#### RECORD EXCERPTS

import Summits.QuantumFields.YangMills.Theses.BalabanUVNodes
import Summits.QuantumFields.YangMills.Theorems.BalabanUVNodesN27AtAllPinsOfRecord13CoPHVCutBFreeBareLedgerReadingKernelFaces
import Summits.QuantumFields.YangMills.Theorems.BalabanUVNodesN20OffLiveOneTermReading
import Summits.QuantumFields.YangMills.Theorems.BalabanUVNodesN22AtRecordOfTermDataTableGermsRoad1LocatedRadiiTermSectors

/-!
# ★★ LEAF AWBⱽ-1T-K-N22J81 (dag-n27-c g20) — the N22 face ⟸ dag-n22-c's ROAD 1 (max clause) AT def-W1's (2.14) TERM DATA, FULLY LOCATED, τ-free, WITH THE FIRST-ORDER LAST-COUPLING ROW DISCHARGED
# FROM PER-TERM COMPLEX-COUPLING LETTERS (module J81 `n22At_u3OfRecord₁₃_of_termDataTableGermsLocatedRadiiTermSectorsRoad1Max` = J77 with `hGt hlam` fed by n10-c 109B ∘ J59 §2
# `genT1last_of_lastSectorHolo` ∘ J81 §0): leaf G24 (J77) with `hGt hlam` replaced by the sectors `O` (`hO hcS hBq hballS`), `hsmall2`, a displayed CONTINUED term family `Tc : GenTermFun` agreeing
# with `(𝔇 K k).TF` on `]0,γ]` (`hagree`), a z-free centre `T₀` (`hCq hBqv`), the PER-TERM letters `hTh hT226 hT₀ hTq` read on `Tc`, and `hlamq : B_q·γ∕c_S ≤ ℓ₁`.  After it BOTH roads' K3⁸ bills
# at def-W1's term data are keyed on the SAME per-term complex-last-coupling letters; ROAD 1 without N18's rate ∕ `θ₅ ≤ ω²`, with the max clause `ω₁ ≤ μg`, `4M_b c_w∕ϱ ≤ μg ≤ ℓ.ω`, `hrow`; `h18` displayed.
# Cell `pub-ymgap`, D-0062 Track A; R134 seat `pub-ymgap-dag-n27-c` (N27 B5 composite, s2), gen 20, trigger (t2⁗); K3⁸ `SpineGivenEndpointR13SepCoPHV` = stmt-QuantumFields-27366 (skeleton v7
# a85cbf6c34a09649; route decl unchanged), `--kind proof --supports 27366 --as helper`; COUNT-NEUTRAL; ONE theorem, 0 `def`, 0 `sorry`; `N = 2`; route-facing.
WHAT IS KERNEL-CHECKED ([bookkeeping]; base leaf B p650834 ∕ plug C p650950 VERBATIM except the `h22'` line and the swapped rows): the theorem below ⊢ **`SpineGivenEndpointR13SepCoPHV` BY NAME**; `h22' :=`
J81 §2 per guarded admissible tuple (binders VERBATIM under `x ↦ x F θ`, `N ↦ 2`, `θ ↦ θ.toStage13Params`; renames for this file's namespace `g hκ₀ μ c L a b hL hb hK S D W E₀ Rd ↦ gh hκh μg cB LB
aB bw hL8 hbw hKb Sm Dz Wn EA Rt`, bound `ι ↦ ιh`; instance binders as instance rows; `TDom tsys terms weight Lemma3Numerics Pot cv univ tdist1 K₀` qualified; `GenTermFun` opened from `Node00.W1`).
HONEST FRAMING (binding): COMPOSITE-node bookkeeping BY NAME; a REDUCTION, not a discharge; every displayed row a HYPOTHESIS or a decided MODEL (0∕1 today; K0⁷ OPEN); located records `hι`∕`hloc18`,
def-W1's laws, the per-term letters (the centred vertex letter `hTq` is UNPRINTED — n22-c's census, ME #17), numerics and the [KP86] clause are DISPLAYED hypothesis SHAPES (GAPS G-ne9p2-5,
G-t4-U3-1∕-3), not printed inequalities; NE9 ∕ NE5 NOT IN PRINT for d = 4; ROAD 1 carries `max(ω₁, 4M_b c_w∕ϱ) ≤ ℓ.ω < 1` in the record's letters; `h18` and `hK` are node N18's ∕ the (D4)-type
faces (NOT PRINTED for d = 4); `hlinkBareV` = NODE O's world (UNPRINTED, 0 instances); N11 NOT READ; `hβw` = K1's window currency (K1⁹ OPEN); nothing of Bałaban's or King's asserted or
instantiated; NOT `stub_rates13HV` ∕ `stub_expansion13HV`; N10 ∕ N14–N22 ∕ N27 NOT discharged (the chair books, R417); K3⁸ OPEN, NOT claimed; counts 28∕28 · 6∕27 (A 6∕28) UNMOVED by this lane;
one finite four-torus programme at fixed `ε` — NOT ℝ⁴, NOT OS, NOT a mass gap, NOT Clay.  No decl below carries a cite tag.
-/

set_option autoImplicit false

namespace Summit.QuantumFields.YangMills.Theorems.BalabanUVNodesN27SpineRecord
open scoped BigOperators Matrix Matrix.Norms.L2Operator
open Finset MeasureTheory
open Literature.MathematicalPhysics.QuantumFieldTheory.Balaban1983to89
open T4OutputRate T4RecentScale T4GoodClassBudget T4CauchySum T4TowerRateComposition T4TowerRateDischarge
open T4EtaRateMin (Readings NE3Shape)
open T4RateLiaison (GaugeDominated)
open FlowStep (RGEqH prefixOf)
open TreeLengthTorus (TFaceConnected torusTreeLen)
open B12TreeDecay (kappa₀)
open Summit.QuantumFields.BalabanUV.T4Continuum
open AveragingDeficitDualResidual (dualC1 dualC2)
open AveragingDeficitDerivWallProof (wallConst)
open AveragingDeficitPeriodicCounting (IsPeriodicDir)
open MinimalActionSandwich (IsMinimiser minAct)
open MinimalActionRate (sfClass)
open MinimalActionRefine (RegularSup gradConst)
open NE3EnergyShapes (IsUnitarySite IsPeriodicSite)
open NE3.LeafIndexSockets (LeafH3sup)
open Summit.QuantumFields.BalabanUV.T4Continuum.Spine
open Summit.QuantumFields.BalabanUV.T4Continuum.Spine.NE4 (runFlow)
open Summit.QuantumFields.BalabanUV.T4Continuum.NE1p.DressedRoot (DressedTower DressedStabilityStrict)
open Summit.QuantumFields.YangMills.BalabanUVNodes.N19LedgerLinkSync (LedgerDataSync LedgerAtSync)
open YMDAG.UVSplit
open Summit.QuantumFields.YangMills.BalabanUVNodes.N16HolderDefs (CovRootHolder N16HolderAt)
open Summit.QuantumFields.YangMills.BalabanUVNodes.SpineRatesHolder (RatesHolderAt)
open Literature.MathematicalPhysics.QuantumFieldTheory.Balaban1983to89.T4Continuum (T4Family ULoop)
open Node00 (Stage13HParams datumOfRecord₁₃CoPH SiteSeqKey U3Letters₁₁ NE3Letters₁₁ ne3ConstLayerOfRecord₁₁ ne3NperOfRecord₁₁ ne3DomOfRecord₁₁ ZetaMeasurable ppSelLiveOfRecord
  EOfRecord₁₃ wOfRecord₉ localBgMeasurable)
open Literature.MathematicalPhysics.QuantumFieldTheory.Balaban1983to89.B12Sec2to5 (betaPrime510)
open Literature.MathematicalPhysics.QuantumFieldTheory.Balaban1983to89.Node00.U3OfKernels (objectsOfRecord₁₃ KernelDecayOfRecord₁₃)
open Literature.MathematicalPhysics.QuantumFieldTheory.Balaban1983to89.Node00.U3KernelLetters (GeometricIncrementsOfRecord₁₃ WindowedNE9OfRecord₁₃ WindowedDecayOfRecord₁₃
  WindowedStepRateOfRecord₁₃)
open Summit.QuantumFields.YangMills.BalabanUVNodes.N16PinnedLayer13CoPH (N16PinnedLoose N16LettersEnd rateCarriers_ne3_of_pinnedLoose)
open Summit.QuantumFields.YangMills.BalabanUVNodes.N19TargetClassWeightsE1Keyed
open YMDAG.N14.TopBorn (Ne1PinnedOfRecord n14At_rateCarriersOfRecord₁₃CoPH_of_pinned)
open Summit.QuantumFields.YangMills.BalabanUVNodes.N15.GenuineRecord (fullGSizedObjects n15At_fullGSizedObjects_family)
open Summit.QuantumFields.YangMills.BalabanUVNodes.N15.AtKeyedHome (neZero_blockFactor)
open T4WeightBudget T4IndicatorShell T4ContinuumYM4Torus T4ApexHybrid
open Summit.QuantumFields.YangMills.Theses.BalabanUVNodes (SpineGivenEndpointR13SepCoPHV)
open NE7 (Target)
open Summit.QuantumFields.YangMills.BalabanUVNodes.N20OffLiveOneTermReading (crOneTerm₁₃ h20_shape_crOneTerm₁₃ h21_shape_crOneTerm₁₃ extraction_crOneTerm₁₃ core_crOneTerm₁₃_iff_target)
open Literature.MathematicalPhysics.QuantumFieldTheory.Balaban1983to89.Node00 (MatA)
open Literature.MathematicalPhysics.QuantumFieldTheory.Balaban1983to89.Node00.LocalizedSum17 (ReadingMaps Localizes17OfRecord₁₃)
open Literature.MathematicalPhysics.QuantumFieldTheory.Balaban1983to89.Node00.Sect2 (domSys domCount CPair)
open Literature.MathematicalPhysics.QuantumFieldTheory.Balaban1983to89.Node00.W1 (ClusterTower GenTower OlderTerms olderOf recTerm truncRun toClusterTower TermData214 TermLabel RecAdmissible AdmHist SpRestr GenTermFun)
open Literature.MathematicalPhysics.QuantumFieldTheory.Balaban1983to89.Node00.U3OfKernels (histPrefix)
open Literature.MathematicalPhysics.QuantumFieldTheory.Balaban1983to89.Node00.U3KernelLetters (PolLimitsExistOfRecord₁₃)
open Literature.MathematicalPhysics.QuantumFieldTheory.Balaban1983to89.TreeLengthTorus (TPt)
open Literature.MathematicalPhysics.QuantumFieldTheory.Balaban1983to89.B12Decay510 (delta1)
open Literature.MathematicalPhysics.QuantumFieldTheory.Balaban1983to89.B12Decay510Window (K₁)
open Literature.MathematicalPhysics.QuantumFieldTheory.Balaban1983to89.B12Decay510Torus (distCT nearT)
open YMDAG.N22.KernelFading (n22At_u3OfRecord₁₃_of_termDataTableGermsLocatedRadiiTermSectorsRoad1Max)
variable (K₀ : ℕ) (jc : (F : T4Family) → (θ : Stage13HParams F 2) → θ.Provisos₁₃CoPH F 2 → (ℕ → ℝ) → List (ULoop F) → ℕ → ℕ)
  (sh : ShellSplit₁₃CoPH 2 K₀)
  (β : ℝ) (𝔯 : RateReading₁₃CoPH 2)
  (ℓ : (F : T4Family) → Stage13HParams F 2 → U3Letters₁₁)
  (ℓ₃ : T4Family → NE3Letters₁₁) (g B c' : T4Family → ℝ)
variable (𝔸 : (F : T4Family) → Stage13HParams F 2 → Type) [∀ (F : T4Family) (θ : Stage13HParams F 2), NormedRing (𝔸 F θ)]
  [∀ (F : T4Family) (θ : Stage13HParams F 2), NormedAlgebra ℂ (𝔸 F θ)] (Ec : (F : T4Family) → Stage13HParams F 2 → ℕ → ℕ → Type*)
  [∀ (F : T4Family) (θ : Stage13HParams F 2) (K k : ℕ), NormedAddCommGroup (Ec F θ K k)] [∀ (F : T4Family) (θ : Stage13HParams F 2) (K k : ℕ), NormedSpace ℂ (Ec F θ K k)]
  (m' M : (F : T4Family) → Stage13HParams F 2 → ℕ) [hM0 : ∀ (F : T4Family) (θ : Stage13HParams F 2), NeZero (M F θ)]
  (c₀ : (F : T4Family) → Stage13HParams F 2 → B13.Consts) (LB : (F : T4Family) → Stage13HParams F 2 → ℕ) [hL0 : ∀ (F : T4Family) (θ : Stage13HParams F 2), NeZero (LB F θ)]
  (𝔇 : (F : T4Family) → (θ : Stage13HParams F 2) → (K : ℕ) → TermData214 (c₀ F θ) (F.P K) (𝔸 F θ) (M F θ) (LB F θ))
  (emb : (F : T4Family) → (θ : Stage13HParams F 2) → ReadingMaps F (MatA 2) (𝔸 F θ))
  (sp : (F : T4Family) → (θ : Stage13HParams F 2) → (K j : ℕ) → (domSys (F.P K) (M F θ) j).Dom → Set (CPair (F.P K) (𝔸 F θ)))
  (κ δ₀ B₃ r ℓ₁ R EA ϱ Mb cw ω₁ μg r₁ Ck mk aB a₂ a₂' a₅ Aabs bw cS Bq Cq : (F : T4Family) → Stage13HParams F 2 → ℝ)
  (aw : (F : T4Family) → Stage13HParams F 2 → ℕ → ℕ → ℕ → ℝ)
  (big : (F : T4Family) → (θ : Stage13HParams F 2) → (K j : ℕ) → (domSys (F.P K) (M F θ) j).Dom → Set (CPair (F.P K) (𝔸 F θ)))
  (Dz : (F : T4Family) → (θ : Stage13HParams F 2) → ℕ → Set ℂ)
  (Sm : (F : T4Family) → (θ : Stage13HParams F 2) → ℕ → ℕ → Type) [∀ (F : T4Family) (θ : Stage13HParams F 2) (K k : ℕ), MeasurableSpace (Sm F θ K k)]
  [∀ (F : T4Family) (θ : Stage13HParams F 2) (K k : ℕ), TopologicalSpace (Sm F θ K k)] [∀ (F : T4Family) (θ : Stage13HParams F 2) (K k : ℕ), OpensMeasurableSpace (Sm F θ K k)]
  (χu : (F : T4Family) → (θ : Stage13HParams F 2) → (K k : ℕ) → (𝔇 F θ K k).UnscaledChi)
  (χcu : (F : T4Family) → (θ : Stage13HParams F 2) → (K k : ℕ) → (𝔇 F θ K k).UnscaledChi)
  (𝒲 : (F : T4Family) → (θ : Stage13HParams F 2) → (K k : ℕ) → (𝔇 F θ K k).UnscaledWilson)
  (𝒪 : (F : T4Family) → (θ : Stage13HParams F 2) → (K k : ℕ) → (𝔇 F θ K k).UnscaledOlder)
  (Rt : (F : T4Family) → (θ : Stage13HParams F 2) → (K k : ℕ) → (Z : (domSys (F.P K) (M F θ) (k + 1)).Dom) → (t : TermLabel (F.P K) (M F θ) k (LB F θ)) → (𝔇 F θ K k).ReadingAtoms Z t (Sm F θ K k))
  (Wn : (F : T4Family) → (θ : Stage13HParams F 2) → (K k : ℕ) → (domSys (F.P K) (M F θ) (k + 1)).Dom → TermLabel (F.P K) (M F θ) k (LB F θ) → Set (CPair (F.P K) (𝔸 F θ)))
  (cB : (F : T4Family) → (θ : Stage13HParams F 2) → B13.Consts)
  (O : (F : T4Family) → (θ : Stage13HParams F 2) → ℕ → Set ℂ)
  (Tc : (F : T4Family) → (θ : Stage13HParams F 2) → (K : ℕ) → GenTermFun (F.P K) (𝔸 F θ) (M F θ) (LB F θ))
  (T₀ : (F : T4Family) → (θ : Stage13HParams F 2) →
      (K k : ℕ) → (domSys (F.P K) (M F θ) (k + 1)).Dom → TermLabel (F.P K) (M F θ) k (LB F θ) → OlderTerms (F.P K) (𝔸 F θ) (M F θ) k → CPair (F.P K) (𝔸 F θ) → ℂ)
  (ι : (F : T4Family) → (θ : Stage13HParams F 2) →
      (letI := θ.instVβ₁; letI := θ.instVβ₂;
      (K k : ℕ) → (domSys (F.P K) (M F θ) (k + 1)).Dom → ((Fin (F.P K).d → Site (F.P K) (k + 1) → θ.Vβ) →L[ℝ] Ec F θ K k)))
  (Φ : (F : T4Family) → (θ : Stage13HParams F 2) → (K k : ℕ) → (domSys (F.P K) (M F θ) (k + 1)).Dom → Ec F θ K k → CPair (F.P K) (𝔸 F θ))
  (U : (F : T4Family) → (θ : Stage13HParams F 2) → (K k : ℕ) → (domSys (F.P K) (M F θ) (k + 1)).Dom → Set (Ec F θ K k))
  (w : (F : T4Family) → (θ : Stage13HParams F 2) → (K k : ℕ) → (domSys (F.P K) (M F θ) (k + 1)).Dom → Site (F.P K) (k + 1) → ℝ)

########

» **WHAT YOU NEED TO DO**: Whenever a line above contains "binders", copy that line.

» **SOLUTION TO THE EXERCISE**:
J81 §2 per guarded admissible tuple (binders VERBATIM under `x ↦ x F θ`, `N ↦ 2`, `θ ↦ θ.toStage13Params`; renames for this file's namespace `g hκ₀ μ c L a b hL hb hK S D W E₀ Rd ↦ gh hκh μg cB LB
aB bw hL8 hbw hKb Sm Dz Wn EA Rt`, bound `ι ↦ ιh`; instance binders as instance rows; `TDom tsys terms weight Lemma3Numerics Pot cv univ tdist1 K₀` qualified; `GenTermFun` opened from `Node00.W1`).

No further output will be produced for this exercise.